Möglichst in den frühen, noch kühlen Morgenstunden fahren, das Auto vorsorglich vorher im Schatten abstellen. Wenn das nicht möglich ist, fahrt das Auto vorher mit komplett geöffneten Fenstern ein paar Mal um den Block.

Im Sommer keine rundum geschlossenen Transportboxen aus Plastik oder ähnliche komplett geschlossene Behälter benutzen, da sich dort schnell ein Hitzestau bilden kann. Für die warme Jahreszeit bieten sich vergitterte Behälter in verschiedenen Größen aus dem Handel an. Auch kleine Hamsterkäfige sind ein geeignetes Transportmittel.

Gitterbox                    Pet Care

Es gibt extra für Nager auch Boxen aus Plastik mit vielen Lüftungsschlitzen im Deckel (von oben zu öffnen) und an den Seiten, so z.B. der "Pet Caddy", oben rechts.

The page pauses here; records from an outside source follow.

/-- Core of the sweep: between (and off) the roots the sign vector is constant.  Version `t < t'`. -/
theorem signVec_eq_of_sweepKey_eq_of_lt (D : Finset (ℝ × ℝ)) {t t' : ℝ} (htt' : t < t')
    (hkey : sweepKey D t = sweepKey D t') : signVec D t = signVec D t' := by
  have hsub : (sweepRoots D).filter (fun r => r < t) ⊆ (sweepRoots D).filter (fun r => r < t') := by
    intro r hr
    simp only [Finset.mem_filter] at hr ⊢
    exact ⟨hr.1, hr.2.trans htt'⟩
  have hcard : ((sweepRoots D).filter (fun r => r < t)).card =
      ((sweepRoots D).filter (fun r => r < t')).card := congrArg Prod.fst hkey
  -- no root in `[t, t')`
  have hnoroot : ∀ r ∈ sweepRoots D, ¬ (t ≤ r ∧ r < t') := by
    rintro r hr ⟨h1, h2⟩
    have hss : (sweepRoots D).filter (fun r => r < t) ⊂ (sweepRoots D).filter (fun r => r < t') := by
      refine Finset.ssubset_iff_of_subset hsub |>.mpr ⟨r, ?_, ?_⟩
      · simp [hr, h2]
      · simp [not_lt.mpr h1]
    exact absurd hcard (Finset.card_lt_card hss).ne
  have ht : t ∉ sweepRoots D := fun h => hnoroot t h ⟨le_rfl, htt'⟩
  have ht' : t' ∉ sweepRoots D := by
    have := congrArg Prod.snd hkey
    simp only [sweepKey, decide_eq_decide] at this
    exact fun h => ht (this.mpr h)
  funext d
  simp only [signVec]
  by_cases hd2 : d.1.2 = 0
  · simp [hd2]
  · set r : ℝ := -d.1.1 / d.1.2 with hr
    have hrmem : r ∈ sweepRoots D :=
      Finset.mem_image.mpr ⟨d.1, Finset.mem_filter.mpr ⟨d.2, hd2⟩, rfl⟩
    have hfac : ∀ s : ℝ, d.1.1 + s * d.1.2 = d.1.2 * (s - r) := by
      intro s; rw [hr]; field_simp; ring
    rw [hfac t, hfac t', sign_mul, sign_mul]
    congr 1
    have htr : t ≠ r := fun h => ht (h ▸ hrmem)
    have ht'r : t' ≠ r := fun h => ht' (h ▸ hrmem)
    rcases lt_or_gt_of_ne htr with h | h
    · -- t < r : then also t' < r (no root in [t, t'))
      have h' : t' < r := by
        rcases lt_or_gt_of_ne ht'r with h' | h'
        · exact h'
        · exact absurd ⟨h.le, h'⟩ (hnoroot r hrmem)
      rw [sign_neg (sub_neg.mpr h), sign_neg (sub_neg.mpr h')]
    · have h' : r < t' := h.trans htt'
      rw [sign_pos (sub_pos.mpr h), sign_pos (sub_pos.mpr h')]
omit [NeZero M] in
/-- `pinned_row_le_slotsS` (k3c2-p2 g22) with `0 ≤ r` (zero transfer included). -/
theorem pinned_row_le_slotsS₀ {d A G A₀ La : ℝ} (hdA : 0 < d - 4 * A) (hA : 0 ≤ A) (hA0 : 0 ≤ A₀) (hLa : 0 ≤ La)
    (hβ : klBetaMin ≤ β) {n : ℕ} (hn : n ≤ nScales β) {r : ℝ} (hr : 0 ≤ r) (hrΛ : r ≤ klScale klE0 (n + 1)) :
    2 * ((klScale klE0 n - klScale klE0 (n + 1)) * klmsRowBoundS d A G A₀ La β n (n + 2) (G * r) L) ≤
      3 / π * (64 / Real.pi * 8 *
              (Real.pi * Real.sqrt 2 / (d - 4 * A) * (2 * La + 2 * A₀ * (2 / (1 / 10))) / (d - 4 * A) +
                2 * A₀ * (1 / (d - 4 * A) ^ 2 + Real.pi * Real.sqrt 2 * (2 + 4 * A) / (d - 4 * A) ^ 3))) *
          klE0 * ((4 : ℝ) ^ (n + 1))⁻¹ +
        12 / π * (393216 / Real.pi * (64 * 16 + (2 * (448 / 3 * Real.exp 2) + 8) + 64) * (2 * A₀ * (Real.pi * Real.sqrt 2 / (d - 4 * A)))) *
          ((4 : ℝ) ^ (nScales β - n))⁻¹ +
        3 / π * (256 / Real.pi * 8 * (2 * A₀ * (Real.pi * Real.sqrt 2 / (d - 4 * A))) * (65 * (8 * (16 : ℝ)) + 17408 / 3 * 1)) *
          (G * min (r / klScale klE0 (n + 1)) (klScale klE0 (n + 1) / r)) +
        2 * (96 * (512 * La / klScale klE0 (n + 1) +
            32 * A₀ * G * ((9 * (2 * (448 / 3 * Real.exp 2) + 8) + 4 * 8) + (65 * (8 * (16 : ℝ)) + 17408 / 3 * 1)) /
              klScale klE0 (n + 1) ^ 2) / L) := by
  have hπ := Real.pi_pos
  have hβ0 : 0 < β := lt_of_lt_of_le (by norm_num [klBetaMin]) hβ
  have hΛ1 := klth_klScale_pos (n + 1)
  rw [pinned_rowBound_readingS]
  -- abbreviate the closed constants
  set ZS : ℝ := 64 / Real.pi * 8 *
      (Real.pi * Real.sqrt 2 / (d - 4 * A) * (2 * La + 2 * A₀ * (2 / (1 / 10))) / (d - 4 * A) +
        2 * A₀ * (1 / (d - 4 * A) ^ 2 + Real.pi * Real.sqrt 2 * (2 + 4 * A) / (d - 4 * A) ^ 3)) with hZS
  set TH : ℝ := 393216 / Real.pi * (64 * 16 + (2 * (448 / 3 * Real.exp 2) + 8) + 64) * (2 * A₀ * (Real.pi * Real.sqrt 2 / (d - 4 * A))) with hTH
  set TR : ℝ := 256 / Real.pi * 8 * (2 * A₀ * (Real.pi * Real.sqrt 2 / (d - 4 * A))) * (65 * (8 * (16 : ℝ)) + 17408 / 3 * 1) with hTR
  set LAT : ℝ := 96 * (512 * La / klScale klE0 (n + 1) +
      32 * A₀ * G * ((9 * (2 * (448 / 3 * Real.exp 2) + 8) + 4 * 8) + (65 * (8 * (16 : ℝ)) + 17408 / 3 * 1)) / klScale klE0 (n + 1) ^ 2) with hLAT
  obtain ⟨hZS0, hTH0, hTR0⟩ : 0 ≤ ZS ∧ 0 ≤ TH ∧ 0 ≤ TR := ⟨by rw [hZS]; positivity, by rw [hTH]; positivity, by rw [hTR]; positivity⟩
  -- the three dictionary lines
  have hΛeq : klScale klE0 (n + 1) = klE0 * ((4 : ℝ) ^ (n + 1))⁻¹ := rfl
  have hth := klmsRoom_thermal_le hβ hn
  have hmin : (|(0 : ℝ)| + G * r) / klScale klE0 (n + 1) = G * min (r / klScale klE0 (n + 1)) (klScale klE0 (n + 1) / r) := by
    rw [← klpp_div_eq_min_of_nonneg hr hrΛ, abs_zero, zero_add, mul_div_assoc]
  rw [hmin]
  have h1 : 3 / (2 * π) * (ZS * klScale klE0 (n + 1)) = 1 / 2 * (3 / π * ZS * klE0 * ((4 : ℝ) ^ (n + 1))⁻¹) := by rw [hΛeq]; ring
  have h2 : 3 / (2 * π) * (TH * ((Real.pi / β) / klScale klE0 (n + 1))) ≤ 1 / 2 * (12 / π * TH * ((4 : ℝ) ^ (nScales β - n))⁻¹) := by
    have := mul_le_mul_of_nonneg_left hth (by positivity : 0 ≤ 3 / (2 * π) * TH)
    calc 3 / (2 * π) * (TH * ((Real.pi / β) / klScale klE0 (n + 1))) = 3 / (2 * π) * TH * ((Real.pi / β) / klScale klE0 (n + 1)) := by ring
      _ ≤ 3 / (2 * π) * TH * (4 * ((4 : ℝ) ^ (nScales β - n))⁻¹) := this
      _ = 1 / 2 * (12 / π * TH * ((4 : ℝ) ^ (nScales β - n))⁻¹) := by ring
  have h3 : 3 / (2 * π) * (TR * (G * min (r / klScale klE0 (n + 1)) (klScale klE0 (n + 1) / r))) =
      1 / 2 * (3 / π * TR * (G * min (r / klScale klE0 (n + 1)) (klScale klE0 (n + 1) / r))) := by ring
  have hsplit : 3 / (2 * π) * (ZS * klScale klE0 (n + 1) + TH * ((Real.pi / β) / klScale klE0 (n + 1)) + TR * (G * min (r / klScale klE0 (n + 1)) (klScale klE0 (n + 1) / r))) =
      3 / (2 * π) * (ZS * klScale klE0 (n + 1)) + 3 / (2 * π) * (TH * ((Real.pi / β) / klScale klE0 (n + 1))) +
        3 / (2 * π) * (TR * (G * min (r / klScale klE0 (n + 1)) (klScale klE0 (n + 1) / r))) := by ring
  rw [hsplit, h1, h3]
  linarith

Den Behälter auf keinen Fall der Sonneneinstrahlung aussetzen. Auch auf ein zusätzliches Schlafhaus sollte ggf. wegen des Wärmestaus verzichtet werden.
Deckt den Käfig bei Sonneneinstrahlung mit einem leichten (evt. feuchtem) Handtuch ab, aber so, dass auch weiterhin die Luft darin zirkulieren kann.

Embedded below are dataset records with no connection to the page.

/-!
# Random sparse multigraphs, II: first moments (loops, repeated pairs, degrees, short cycles,
# locally dense sets)

[topic Combinatorics/Optimization]

Second file toward the graph family of the CMM MAX-CUT gap (`CharikarMakarychevMakarychev2009_gapGraphs`)
in the random pair multigraph model of `RandomPairMultigraphCuts.lean` (`ω : Fin M → Fin n × Fin n`
uniform).  Following the first-moment method of [AroraBollobasLovaszTourlakis2006] Lemma 2.8
(p. 26–27: "the expected number of cycles of length at most `g` is … Deleting an edge from each of
these cycles then gives a graph of girth at least `g`"; "every subgraph of `H` with `ℓ ≤ βn`
vertices contains at most `(1+η)ℓ` edges"), we COUNT:

* `card_coordConstraints` / `card_mem_on` — outcomes with prescribed coordinates in prescribed
  sets (`Π_i |B_i|`), `card_atLeast_le` — at least `r` coordinates in `B`
  (`≤ C(M,r)|B|^r(n²)^{M−r}`);
* `sum_loopCount` (`= M·n·(n²)^{M−1}`), `sum_repCount_le` (ordered colliding pairs,
  `≤ 2M²(n²)^{M−1}`), `sum_sq_deg_le` (second moment of a vertex degree), `sum_highIncidences_le`
  (incidences at vertices of degree `≥ D`), `sum_shortCircuits_le` (closed index/vertex tuples of
  length `≤ g`, `≤ (n²)^M Σ_{j≤g} (2M/n)^j`), `card_exists_dense_le` (some `≤ K`-set `W` carrying
  `≥ r(W)` pairs, `≤ Σ_W C(M,r)(|W|²)^r(n²)^{M−r}`).

Everything is proved; no named facts.

## References

* [AroraBollobasLovaszTourlakis2006] Theory of Computing 2 (2006), Lemma 2.8 and proof (p. 26–27).
* [CharikarMakarychevMakarychev2009] STOC 2009, §5 p. 10–11.
-/

noncomputable section

open Finset Real

namespace Literature.Combinatorics.Optimization

namespace RandomPairs

variable {n M : ℕ}

/-! ### Coordinate constraints -/

/-- **Prescribed coordinates in prescribed sets**: `#{ω : ∀ i, ω i ∈ B i} = Π_i |B i|`.
[cite: AroraBollobasLovaszTourlakis2006, Lemma 2.8 proof (p. 26)] -/
theorem card_coordConstraints {α : Type*} [Fintype α] [DecidableEq α] (B : Fin M → Finset α) :
    ((univ : Finset (Fin M → α)).filter fun ω => ∀ i, ω i ∈ B i).card = ∏ i, (B i).card := by
  rw [← Fintype.card_piFinset]
  congr 1
  ext ω
  simp [Fintype.mem_piFinset]

/-- **Coordinates in `I` constrained to `B`**: `#{ω : ∀ i ∈ I, ω i ∈ B} = |B|^{|I|} · |α|^{M−|I|}`.
[cite: AroraBollobasLovaszTourlakis2006, Lemma 2.8 proof (p. 26)] -/
theorem card_mem_on {α : Type*} [Fintype α] [DecidableEq α] (I : Finset (Fin M)) (B : Finset α) :
    ((univ : Finset (Fin M → α)).filter fun ω => ∀ i ∈ I, ω i ∈ B).card =
      B.card ^ I.card * (Fintype.card α) ^ (M - I.card) := by
  classical
  have h := card_coordConstraints (M := M) (fun i => if i ∈ I then B else (univ : Finset α))
  have hset : ((univ : Finset (Fin M → α)).filter fun ω => ∀ i, ω i ∈ (if i ∈ I then B else univ)) =
      (univ.filter fun ω => ∀ i ∈ I, ω i ∈ B) := by
    ext ω
    simp only [mem_filter, mem_univ, true_and]
    constructor
    · intro h i hi; have := h i; rwa [if_pos hi] at this
    · intro h i; split_ifs with hi
      · exact h i hi
      · exact mem_univ _
  rw [hset] at h
  rw [h]
  have hc : ∀ i : Fin M, ((if i ∈ I then B else (univ : Finset α)).card) =
      if i ∈ I then B.card else Fintype.card α := fun i => by
    split_ifs <;> simp
  simp_rw [hc]
  rw [Finset.prod_ite, prod_const, prod_const]
  have h1 : ((univ : Finset (Fin M)).filter fun i => i ∈ I) = I := by ext i; simp
  have h2 : ((univ : Finset (Fin M)).filter fun i => ¬ i ∈ I).card = M - I.card := by
    have : ((univ : Finset (Fin M)).filter fun i => ¬ i ∈ I) = univ \ I := by ext i; simp
    rw [this, Finset.card_univ_sdiff, Fintype.card_fin]
  rw [h1, h2]

/-- **At least `r` coordinates in `B`**: `#{ω : r ≤ #{i : ω i ∈ B}} ≤ C(M,r)·|B|^r·|α|^{M−r}`.
[cite: AroraBollobasLovaszTourlakis2006, Lemma 2.8 proof (p. 27: "every subgraph … contains at most (1+η)ℓ edges")] -/
theorem card_atLeast_le {α : Type*} [Fintype α] [DecidableEq α] (B : Finset α) (r : ℕ) :
    ((univ : Finset (Fin M → α)).filter fun ω =>
        r ≤ ((univ : Finset (Fin M)).filter fun i => ω i ∈ B).card).card ≤
      M.choose r * (B.card ^ r * (Fintype.card α) ^ (M - r)) := by
  classical
  set S := (univ : Finset (Fin M → α)).filter fun ω =>
        r ≤ ((univ : Finset (Fin M)).filter fun i => ω i ∈ B).card with hS
  set U := (powersetCard r (univ : Finset (Fin M))).biUnion fun I =>
        (univ : Finset (Fin M → α)).filter fun ω => ∀ i ∈ I, ω i ∈ B with hU
  have hsub : S ⊆ U := by
    intro ω hω
    obtain ⟨I, hI, hIc⟩ := Finset.exists_subset_card_eq (mem_filter.1 hω).2
    refine mem_biUnion.2 ⟨I, mem_powersetCard.2 ⟨subset_univ _, hIc⟩, mem_filter.2 ⟨mem_univ _, ?_⟩⟩
    intro i hi
    exact (mem_filter.1 (hI hi)).2
  have hU' : U.card ≤ ∑ I ∈ powersetCard r (univ : Finset (Fin M)),
      ((univ : Finset (Fin M → α)).filter fun ω => ∀ i ∈ I, ω i ∈ B).card := card_biUnion_le
  have hsum : ∑ I ∈ powersetCard r (univ : Finset (Fin M)),
      ((univ : Finset (Fin M → α)).filter fun ω => ∀ i ∈ I, ω i ∈ B).card =
      M.choose r * (B.card ^ r * (Fintype.card α) ^ (M - r)) := by
    rw [sum_congr rfl fun I hI => by rw [card_mem_on, (mem_powersetCard.1 hI).2], sum_const,
      card_powersetCard, card_univ, Fintype.card_fin, smul_eq_mul]
  exact (card_le_card hsub).trans (hU'.trans hsum.le)

/-- Linearity: `Σ_ω #{i : ω i ∈ B} = M · |B| · |α|^{M−1}`. [cite: AroraBollobasLovaszTourlakis2006, Lemma 2.8 proof (p. 26–27)] -/
theorem sum_card_coord_mem {α : Type*} [Fintype α] [DecidableEq α] (B : Finset α) :
    ∑ ω : Fin M → α, ((univ : Finset (Fin M)).filter fun i => ω i ∈ B).card =
      M * (B.card * (Fintype.card α) ^ (M - 1)) := by
  classical
  simp_rw [Finset.card_filter]
  rw [Finset.sum_comm]
  have : ∀ i : Fin M, ∑ ω : Fin M → α, (if ω i ∈ B then 1 else 0) = B.card * (Fintype.card α) ^ (M - 1) := by
    intro i
    rw [Finset.sum_boole, Nat.cast_id]
    have := card_mem_on (M := M) ({i} : Finset (Fin M)) B
    simp only [mem_singleton, forall_eq, card_singleton, pow_one] at this
    exact this
  rw [Finset.sum_congr rfl fun i _ => this i, sum_const, card_univ, Fintype.card_fin, smul_eq_mul]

Auf jeden Fall eine Trinkflasche mitnehmen und der Ratte diese regelmäßig anbieten. Vorsorglich noch eine große normale Flasche mit Wasser gefüllt mitnehmen, dann kann man die Ratte zwischendurch immer wieder mal mit Wasser benetzen. So heizt sie innerlich nicht so sehr auf. In die Transpotbox sollte man als Wassersatz Salatgurke, Melone oder anderes sehr feuchtigkeitshaltiges Obst legen. Dafür sorgen, das es ausreichend Luftzirkulation im Transportbehälter gibt (natürlich nicht mit weit offenen Fenstern oder Verdeck fahren), es reicht, ihr immer wieder mal Luft zuzufächern. Unbedingt vor Zugluft schützen!

Man kann am oder auch im Transportbehälter in Handtücher eingewickelte (!) Kühlakkus drappieren, um die Ratten abzukühlen. Diese sind so anzubringen, dass die Ratten nicht drankommen, sie gar auspacken und sich drauflegen (Gefahr von Blasenentzündung). Also am besten innen oder außen am Deckel anbringen.

Das sind nur einige Vorsichtsmaßnahmen. Die beste Lösung ist natürlich, bei so hohen Temperaturen gar nicht erst loszufahren. Nur lässt sich das leider nicht immer einrichten, wichtige TA Besuche sollte man deswegen nicht aufschieben.

Im Winter, bei sehr kühlen Temperaturen oder Wind ist wiederum die geschlossene Plastikbox vorzuziehen. Die Box sollte vor Zugluft geschützt sein. Es muß darauf geachtet werden, das ausreichend Nistmaterial (Handtücher, Küchentücher o.ä.) in der Box ist, damit die Ratten warmgehalten werden und sich nicht erkälten. Die Box selber sollte mit einem großen Handtuch abgedeckt werden. Darauf achten, dass trotzdem genügend Sauerstoff in den Transporter gelangt.
Bei sehr eisigen Temperaturen kann man den Transporter auch zuäsätzlich noch in eine Reisetasche packen, die oben natürlich etwas offen sein muss, damit die Tiere auch noch Luft bekommen.
Das kalte Auto kann man vorher auch erst warmwerden lassen.